[Saved data entries]
· · · · · · ·

import Mathlib.RingTheory.SimpleModule.Basic
import Mathlib.RingTheory.Ideal.Quotient.Basic
import Mathlib.SetTheory.Cardinal.Finite
import Mathlib.GroupTheory.Index
import HarnessLib

/-!
# A module killed by a maximal ideal with at most `#(𝒪⧸𝔪)` elements has no proper non-zero submodule

Topic `Literature/Algebra/Module`; namespace `Literature.Algebra.Module`.  THEOREMS ONLY (no definition, no named fact, no instance,
no notation, no `sorry`); Mathlib-only imports.  Cell `hodgecm-mathlib` (D-0151), FLOOR 0, P6 «MOD programme» (crux hLiu418 =
stmt-HodgeConjecture-24832), generic algebra organ **(H1-alg)** for the HEART letter (b) `eq_kerF_or_isEtale` of the isogeny dictionary
(CENSUS-DICT v3 §(F.1), desk F0P6c-plan): «`H(κ̄)` is an `𝒪`-submodule of the SIMPLE `𝒢_x̄[𝔴](κ̄) ≅ 𝒪⁄𝔴`, so `#H(κ̄) ∈ {1, q}` — the middle
case `1 < #H(κ̄) < q` is excluded by `𝒪`-stability».  HC_CM is proved only modulo the printed citations until rung 0 closes; this file is
generic algebra and changes no count.

THE PRINT (folklore linear algebra): [AtiyahMacdonald1969] Ch. 2, p. 19 «If `Ann(M) ⊇ 𝔞`, we may regard `M` as an `A⁄𝔞`-module» and
p. 22 «`M⁄𝔪M` is annihilated by `𝔪`, hence is naturally an `A⁄𝔪`-module, i.e. a `k`-vector space»; a `k`-vector space with at most `#k`
elements has dimension `≤ 1`, hence no proper non-zero subspace.  Let `𝒪` be a commutative ring, `𝔪` a maximal ideal
with FINITE residue field `k = 𝒪⁄𝔪` (`q` elements), and `P` an `𝒪`-module killed by `𝔪`.  For `x ∈ P`, `x ≠ 0`, the orbit map
`𝒪⁄𝔪 → P`, `a ↦ a·x`, is an INJECTIVE `𝒪`-linear map (its source is a simple `𝒪`-module), so every non-zero submodule `N ∋ x` has
`#N ≥ q`; if `#P ≤ q` this forces `N = P`: **every `𝒪`-submodule of `P` is `0` or `P`**, and `P` itself is `0` or has exactly `q` elements.

* `smul_eq_smul_of_sub_mem` — `a − b ∈ 𝔪 ⇒ a·x = b·x` (the action factors through `𝒪⁄𝔪`).
* `card_quotient_le_card_of_ne_bot` — a non-zero submodule has at least `#(𝒪⁄𝔪)` elements.
* **`eq_bot_or_eq_top_of_card_le`** — `#P ≤ #(𝒪⁄𝔪)` ⇒ every submodule is `⊥` or `⊤`.
* `subsingleton_or_card_eq_of_card_le` — `#P ≤ #(𝒪⁄𝔪)` ⇒ `P = 0` or `#P = #(𝒪⁄𝔪)`.
* `card_eq_one_or_card_eq_of_card_le` — the same for a submodule `N`: `#N = 1` or `#N = #(𝒪⁄𝔪)` (then `N = ⊤`).
* `addSubgroup_eq_bot_or_eq_top_of_card_le` (+ primed form for a set of endomorphisms) — the `AddSubgroup` shape in which
  «`𝒪`-stable subgroups of the group of points» arrive.

## References
* [AtiyahMacdonald1969] M. F. Atiyah, I. G. Macdonald, *Introduction to Commutative Algebra* (1969), Ch. 2 (p. 19: modules over `A⁄𝔞`;
  p. 22: `M⁄𝔪M` as a `k`-vector space).
-/

set_option autoImplicit false

namespace Literature.Algebra.Module

universe u v

variable {𝒪 : Type u} [CommRing 𝒪] (𝔪 : Ideal 𝒪) [𝔪.IsMaximal] {P : Type v} [AddCommGroup P] [_root_.Module 𝒪 P]

omit [𝔪.IsMaximal] in
/-- If `𝔪` kills `P`, the action of `a ∈ 𝒪` on `P` depends only on `a mod 𝔪`. [cite: AtiyahMacdonald1969, Ch. 2 (p. 19) and (p. 22)] -/
theorem smul_eq_smul_of_sub_mem (h𝔪 : ∀ a ∈ 𝔪, ∀ x : P, a • x = 0) {a b : 𝒪} (hab : a - b ∈ 𝔪) (x : P) :
    a • x = b • x := by
  have h := h𝔪 (a - b) hab x
  rwa [sub_smul, sub_eq_zero] at h

/-- **The orbit map `𝒪⁄𝔪 → P`, `a ↦ a·x`, is injective for `x ≠ 0`** (as an `𝒪`-linear map out of the simple module `𝒪⁄𝔪` it is
injective or zero, Mathlib `LinearMap.injective_or_eq_zero`); hence a submodule containing a non-zero element has at least `#(𝒪⁄𝔪)`
elements. [cite: AtiyahMacdonald1969, Ch. 2 (p. 19) and (p. 22)] -/
theorem card_quotient_le_card_of_ne_bot [Finite P] (h𝔪 : ∀ a ∈ 𝔪, ∀ x : P, a • x = 0) (N : Submodule 𝒪 P) (hN : N ≠ ⊥) :
    Nat.card (𝒪 ⧸ 𝔪) ≤ Nat.card N := by
  obtain ⟨x, hxN, hx0⟩ := (Submodule.ne_bot_iff N).mp hN
  -- the orbit map `𝒪 → N`, `a ↦ a • x`, kills `𝔪`
  let f : 𝒪 →ₗ[𝒪] N := LinearMap.codRestrict N (LinearMap.toSpanSingleton 𝒪 P x) (fun a => N.smul_mem a hxN)
  have hf : 𝔪 ≤ LinearMap.ker f := by
    intro a ha
    rw [LinearMap.mem_ker]
    apply Subtype.ext
    change a • x = 0
    exact h𝔪 a ha x
  let ψ : (𝒪 ⧸ 𝔪) →ₗ[𝒪] N := Submodule.liftQ 𝔪 f hf
  haveI : IsSimpleModule 𝒪 (𝒪 ⧸ 𝔪) := isSimpleModule_iff_quot_maximal.mpr ⟨𝔪, inferInstance, ⟨LinearEquiv.refl 𝒪 _⟩⟩
  have hψ : Function.Injective ψ := by
    rcases LinearMap.injective_or_eq_zero ψ with h | h
    · exact h
    · exfalso
      apply hx0
      have h1 : ψ (Submodule.Quotient.mk 1) = 0 := by rw [h, LinearMap.zero_apply]
      have h2 : (ψ (Submodule.Quotient.mk 1) : P) = (1 : 𝒪) • x := rfl
      rw [h1, one_smul] at h2
      exact h2.symm ▸ rfl
  haveI : Finite N := Finite.of_injective (fun y : N => (y : P)) Subtype.val_injective
  exact Nat.card_le_card_of_injective ψ hψ

/-- **EVERY SUBMODULE IS `⊥` OR `⊤`** when `P` is killed by the maximal ideal `𝔪` and `#P ≤ #(𝒪⁄𝔪)` (finite residue field; e.g. `P` the
`κ̄`-points of `𝒢_x̄[𝔴]`, `#P ≤ q`, with its `𝒪_{F,𝔴}`-action): a non-zero submodule has `≥ #(𝒪⁄𝔪) ≥ #P` elements.
[cite: AtiyahMacdonald1969, Ch. 2 (p. 19) and (p. 22)] -/
theorem eq_bot_or_eq_top_of_card_le [Finite P] (h𝔪 : ∀ a ∈ 𝔪, ∀ x : P, a • x = 0) (hcard : Nat.card P ≤ Nat.card (𝒪 ⧸ 𝔪))
    (N : Submodule 𝒪 P) : N = ⊥ ∨ N = ⊤ := by
  by_cases hN : N = ⊥
  · exact Or.inl hN
  · right
    have h1 := card_quotient_le_card_of_ne_bot 𝔪 h𝔪 N hN
    have h2 : Nat.card N ≤ Nat.card P := Nat.card_le_card_of_injective (fun y : N => (y : P)) Subtype.val_injective
    have hc : Nat.card N.toAddSubgroup = Nat.card P := le_antisymm h2 (hcard.trans h1)
    have htop : N.toAddSubgroup = ⊤ := AddSubgroup.eq_top_of_card_eq _ hc
    exact Submodule.toAddSubgroup_injective (htop.trans Submodule.top_toAddSubgroup.symm)

/-- `#P ≤ #(𝒪⁄𝔪)` and `𝔪·P = 0` ⟹ `P = 0` or `#P = #(𝒪⁄𝔪)`. [cite: AtiyahMacdonald1969, Ch. 2 (p. 19) and (p. 22)] -/
theorem subsingleton_or_card_eq_of_card_le [Finite P] (h𝔪 : ∀ a ∈ 𝔪, ∀ x : P, a • x = 0)
    (hcard : Nat.card P ≤ Nat.card (𝒪 ⧸ 𝔪)) : Subsingleton P ∨ Nat.card P = Nat.card (𝒪 ⧸ 𝔪) := by
  by_cases htop : (⊤ : Submodule 𝒪 P) = ⊥
  · left
    exact subsingleton_of_forall_eq 0 fun x => (Submodule.mem_bot 𝒪).mp (htop ▸ Submodule.mem_top : x ∈ (⊥ : Submodule 𝒪 P))
  · right
    have h1 := card_quotient_le_card_of_ne_bot 𝔪 h𝔪 ⊤ htop
    have h2 : Nat.card (⊤ : Submodule 𝒪 P) = Nat.card P := Nat.card_congr Submodule.topEquiv.toEquiv
    rw [h2] at h1
    exact le_antisymm hcard h1

/-- Submodule form: `#P ≤ #(𝒪⁄𝔪)` and `𝔪·P = 0` ⟹ every submodule `N` has `#N = 1` (and `N = ⊥`) or `#N = #(𝒪⁄𝔪)` (and `N = ⊤`).
[cite: AtiyahMacdonald1969, Ch. 2 (p. 19) and (p. 22)] -/
theorem card_eq_one_or_card_eq_of_card_le [Finite P] (h𝔪 : ∀ a ∈ 𝔪, ∀ x : P, a • x = 0)
    (hcard : Nat.card P ≤ Nat.card (𝒪 ⧸ 𝔪)) (N : Submodule 𝒪 P) :
    (N = ⊥ ∧ Nat.card N = 1) ∨ (N = ⊤ ∧ Nat.card N = Nat.card (𝒪 ⧸ 𝔪)) := by
  rcases eq_bot_or_eq_top_of_card_le 𝔪 h𝔪 hcard N with h | h
  · left
    refine ⟨h, ?_⟩
    subst h
    exact Nat.card_unique
  · subst h
    rcases subsingleton_or_card_eq_of_card_le 𝔪 h𝔪 hcard with hs | hc
    · left
      haveI := hs
      haveI : Subsingleton (⊤ : Submodule 𝒪 P) := ⟨fun a b => Subtype.ext (Subsingleton.elim _ _)⟩
      refine ⟨?_, Nat.card_of_subsingleton (⟨0, Submodule.mem_top⟩ : (⊤ : Submodule 𝒪 P))⟩
      exact Submodule.eq_bot_iff _ |>.mpr fun x _ => Subsingleton.elim _ _
    · right
      exact ⟨rfl, (Nat.card_congr Submodule.topEquiv.toEquiv).trans hc⟩

/-- **`AddSubgroup` form** (the shape in which «`𝒪`-stable subgroups of the group of points» arrive): an additive subgroup `N` of `P`
stable under the action (`a • N ⊆ N` for all `a ∈ 𝒪`) is `⊥` or `⊤` as soon as `𝔪·P = 0` and `#P ≤ #(𝒪⁄𝔪)`.
[cite: AtiyahMacdonald1969, Ch. 2 (p. 19) and (p. 22)] -/
theorem addSubgroup_eq_bot_or_eq_top_of_card_le [Finite P] (h𝔪 : ∀ a ∈ 𝔪, ∀ x : P, a • x = 0)
    (hcard : Nat.card P ≤ Nat.card (𝒪 ⧸ 𝔪)) (N : AddSubgroup P) (hN : ∀ (a : 𝒪) (x : P), x ∈ N → a • x ∈ N) :
    N = ⊥ ∨ N = ⊤ := by
  let N' : Submodule 𝒪 P := { N with smul_mem' := fun a x hx => hN a x hx }
  have hN' : N'.toAddSubgroup = N := rfl
  rcases eq_bot_or_eq_top_of_card_le 𝔪 h𝔪 hcard N' with h | h
  · left
    rw [← hN', h, Submodule.bot_toAddSubgroup]
  · right
    rw [← hN', h, Submodule.top_toAddSubgroup]

/-- The same for a set `E` of additive endomorphisms through which `𝒪` acts: if every `a ∈ 𝒪` acts as some `e ∈ E` (e.g. `E` = the
image of a ring action `𝒪 → End P`), an `E`-stable additive subgroup is `⊥` or `⊤`. [cite: AtiyahMacdonald1969, Ch. 2 (p. 19) and (p. 22)] -/
theorem addSubgroup_eq_bot_or_eq_top_of_card_le' [Finite P] (h𝔪 : ∀ a ∈ 𝔪, ∀ x : P, a • x = 0)
    (hcard : Nat.card P ≤ Nat.card (𝒪 ⧸ 𝔪)) (E : Set (P →+ P)) (hE : ∀ a : 𝒪, ∃ e ∈ E, ∀ x : P, e x = a • x)
    (N : AddSubgroup P) (hN : ∀ e ∈ E, ∀ x ∈ N, e x ∈ N) : N = ⊥ ∨ N = ⊤ := by
  refine addSubgroup_eq_bot_or_eq_top_of_card_le 𝔪 h𝔪 hcard N fun a x hx => ?_
  obtain ⟨e, heE, he⟩ := hE a
  rw [← he x]
  exact hN e heE x hx

end Literature.Algebra.Module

· · · · · · ·

◆ TASK STATEMENT ◆
What is needed is an exact copy of the entries from their first line down to the line with "THEOREMS ONLY (no", that line included, and nothing beyond it.

◆ PROBLEM SOLUTION ◆
import Mathlib.RingTheory.SimpleModule.Basic
import Mathlib.RingTheory.Ideal.Quotient.Basic
import Mathlib.SetTheory.Cardinal.Finite
import Mathlib.GroupTheory.Index
import HarnessLib

/-!
# A module killed by a maximal ideal with at most `#(𝒪⧸𝔪)` elements has no proper non-zero submodule

Topic `Literature/Algebra/Module`; namespace `Literature.Algebra.Module`.  THEOREMS ONLY (no definition, no named fact, no instance,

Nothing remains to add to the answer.